What the task requires - Nothing but the lines from the start of the records below through the line that has "the trivial locus" should appear, each exactly as given.

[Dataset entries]
↓↓↓

import Literature.AlgebraicGeometry.Motives.TheoremOfCubeLimit
import Literature.AlgebraicGeometry.Motives.TrivialLocusBaseChange
import Literature.AlgebraicGeometry.Limits.CartierDivisorLinEquiv
import Literature.AlgebraicGeometry.Limits.CartierDivisorDescent
import HarnessLib

/-!
# Noetherian descent of the cube data (proof of `theoremOfCube_noetherianDescent` up to the
# descent of the fibre condition)

`Motives/TheoremOfCubeLimit` reduces the local form of the theorem of the cube over a general
integral base (`theoremOfCube_isTrivialOver_nhds`, Görtz–Wedhorn II, Lemma 24.72) to the locally
noetherian case and to the named fact `theoremOfCube_noetherianDescent`: around a point `t` of
the trivial locus `Z(D)` the cube data `(D, D|_{{x} × Y × T} ∼ 0, D|_{X × {y} × T} ∼ 0, t ∈ Z(D))`
descend to a base `T₀` of finite type. This file PROVES that fact from the limit formalism of
`Literature/AlgebraicGeometry/Limits` (The Stacks Project, Tag 01YT; Görtz–Wedhorn I, (10.13)),
except for the descent of the fibre condition `t ∈ Z(D)`, which is isolated as the named fact
`trivialLocus_descendsAlongStages` (a second limit argument, over the fibre
`P_{κ(t)} = lim_λ P_{κ(t_λ)}`):

1. localise: `t = j(t')` for an open immersion `j : Spec B → T` of `K`-schemes, `B` a domain
   (`exists_specOver_hom_apply_eq`); the restriction `D₁ = (P × j)^* D` keeps trivial slices and
   `t' ∈ Z(D₁)` (`Motives/TrivialLocusBaseChange`);
2. `(P ⊗ Spec B).left = lim_t (P ⊗ Spec K[t]).left` over the finitely generated subalgebras
   (`SubalgApprox.isLimitProdCone`, `Limits/SubalgebraDiagram`), and `D₁` is the pullback of a
   divisor `E₀` on a stage `t₀` (`exists_sameDivisor_pullback_π`, `Limits/CartierDivisorDescent`;
   The Stacks Project, Lemma 0B8W (2));
3. the two slices of `E₀`, trivial after pullback to the limit of the `Y`- resp. `X`-system, are
   trivial on finer stages `t₁`, `t₂` (`exists_linEquiv_zero_pullback_map`,
   `Limits/CartierDivisorLinEquiv`; Lemma 01ZR (2), (3)); the slice of a base change is the base
   change of the slice (Mathlib `whisker_exchange`);
4. the fibre condition descends to a stage `t₃` (`trivialLocus_descendsAlongStages`);
5. on a common refinement `t₄`: `T₀ = Spec K[t₄]` (integral, of finite type, all products integral,
   `Spec B → Spec K[t₄]` dominant — instances of `Limits/SubalgebraDiagram`,
   `Limits/RatFnLimitDescent`), `φ = π_{t₄}`, `D₀ = E₀` pulled back to `t₄`.

Results: `theoremOfCube_noetherianDescent_of_trivialLocus_descends`, and with the bridge of
`Motives/TheoremOfCubeLimit`,
`theoremOfCube_isTrivialOver_nhds_of_cube_stepI_of_formalFunctions_of_fibre`: the trust base of
`theoremOfCube_isTrivialOver_nhds` becomes Step (I), the theorem on formal functions for `H⁰` of
`𝒪(D)`, and `trivialLocus_descendsAlongStages`.

**Discharge (Part II of this file).** The named fact `trivialLocus_descendsAlongStages` is
PROVED below (`trivialLocus_descendsAlongStages_holds`): the fibre
`P_{κ(t')} = (P ⊗ Spec κ(𝔭)).left` is presented as the limit of the fibres
`P_{κ(t'_t)} = (P ⊗ Spec κ(𝔭 ∩ K[t])).left` of the stages (`ResidueFieldApprox.isLimitFibCone`:
`κ(𝔭) = Frac(B/𝔭)` is the directed union of the residue fields `κ(𝔭 ∩ K[t])` of the stages at
the images of `t'`, Mathlib `Ideal.ResidueField`, and `(P ⊗ -).left` preserves the limits of
`K`-schemes computed in `Scheme`, `isLimitTensorLeftCone`), a cofiltered limit of integral schemes
with affine surjective transition maps, to which `exists_linEquiv_zero_pullback_map`
(`Limits/CartierDivisorLinEquiv`; The Stacks Project, Lemma 32.10.2 = Tag 01ZR (2), (3)) applies;
the residue fields of the affine schemes `Spec K[t]`, `Spec B` are identified with
`κ(𝔭 ∩ K[t])`, `κ(𝔭)` by Mathlib's `Scheme.Spec.residueFieldIso`. Consequently
`theoremOfCube_noetherianDescent` holds outright (`theoremOfCube_noetherianDescent_holds`).

## References

* U. Görtz, T. Wedhorn, *Algebraic Geometry II: Cohomology of Schemes*, Springer Spektrum (2023),
  doi:10.1007/978-3-658-43031-3: Lemma 24.72, pp. 548–549; Thm. 23.133, proof, Step (IV), p. 479;
  Thm. 24.66 (1), p. 543. [GortzWedhorn2023]
* U. Görtz, T. Wedhorn, *Algebraic Geometry I: Schemes*, 2nd ed. (2020): (10.13), pp. 321–323;
  Thm. 10.57, Thm. 10.60, Exercises 10.32 (b), 10.33. [GortzWedhorn2020]
* The Stacks Project, Tag 01YT: Lemmas 0B8W, 01ZR. [StacksProject]
-/

universe u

↑↑↑

Exercise response -
import Literature.AlgebraicGeometry.Motives.TheoremOfCubeLimit
import Literature.AlgebraicGeometry.Motives.TrivialLocusBaseChange
import Literature.AlgebraicGeometry.Limits.CartierDivisorLinEquiv
import Literature.AlgebraicGeometry.Limits.CartierDivisorDescent
import HarnessLib

/-!
# Noetherian descent of the cube data (proof of `theoremOfCube_noetherianDescent` up to the
# descent of the fibre condition)

`Motives/TheoremOfCubeLimit` reduces the local form of the theorem of the cube over a general
integral base (`theoremOfCube_isTrivialOver_nhds`, Görtz–Wedhorn II, Lemma 24.72) to the locally
noetherian case and to the named fact `theoremOfCube_noetherianDescent`: around a point `t` of
the trivial locus `Z(D)` the cube data `(D, D|_{{x} × Y × T} ∼ 0, D|_{X × {y} × T} ∼ 0, t ∈ Z(D))`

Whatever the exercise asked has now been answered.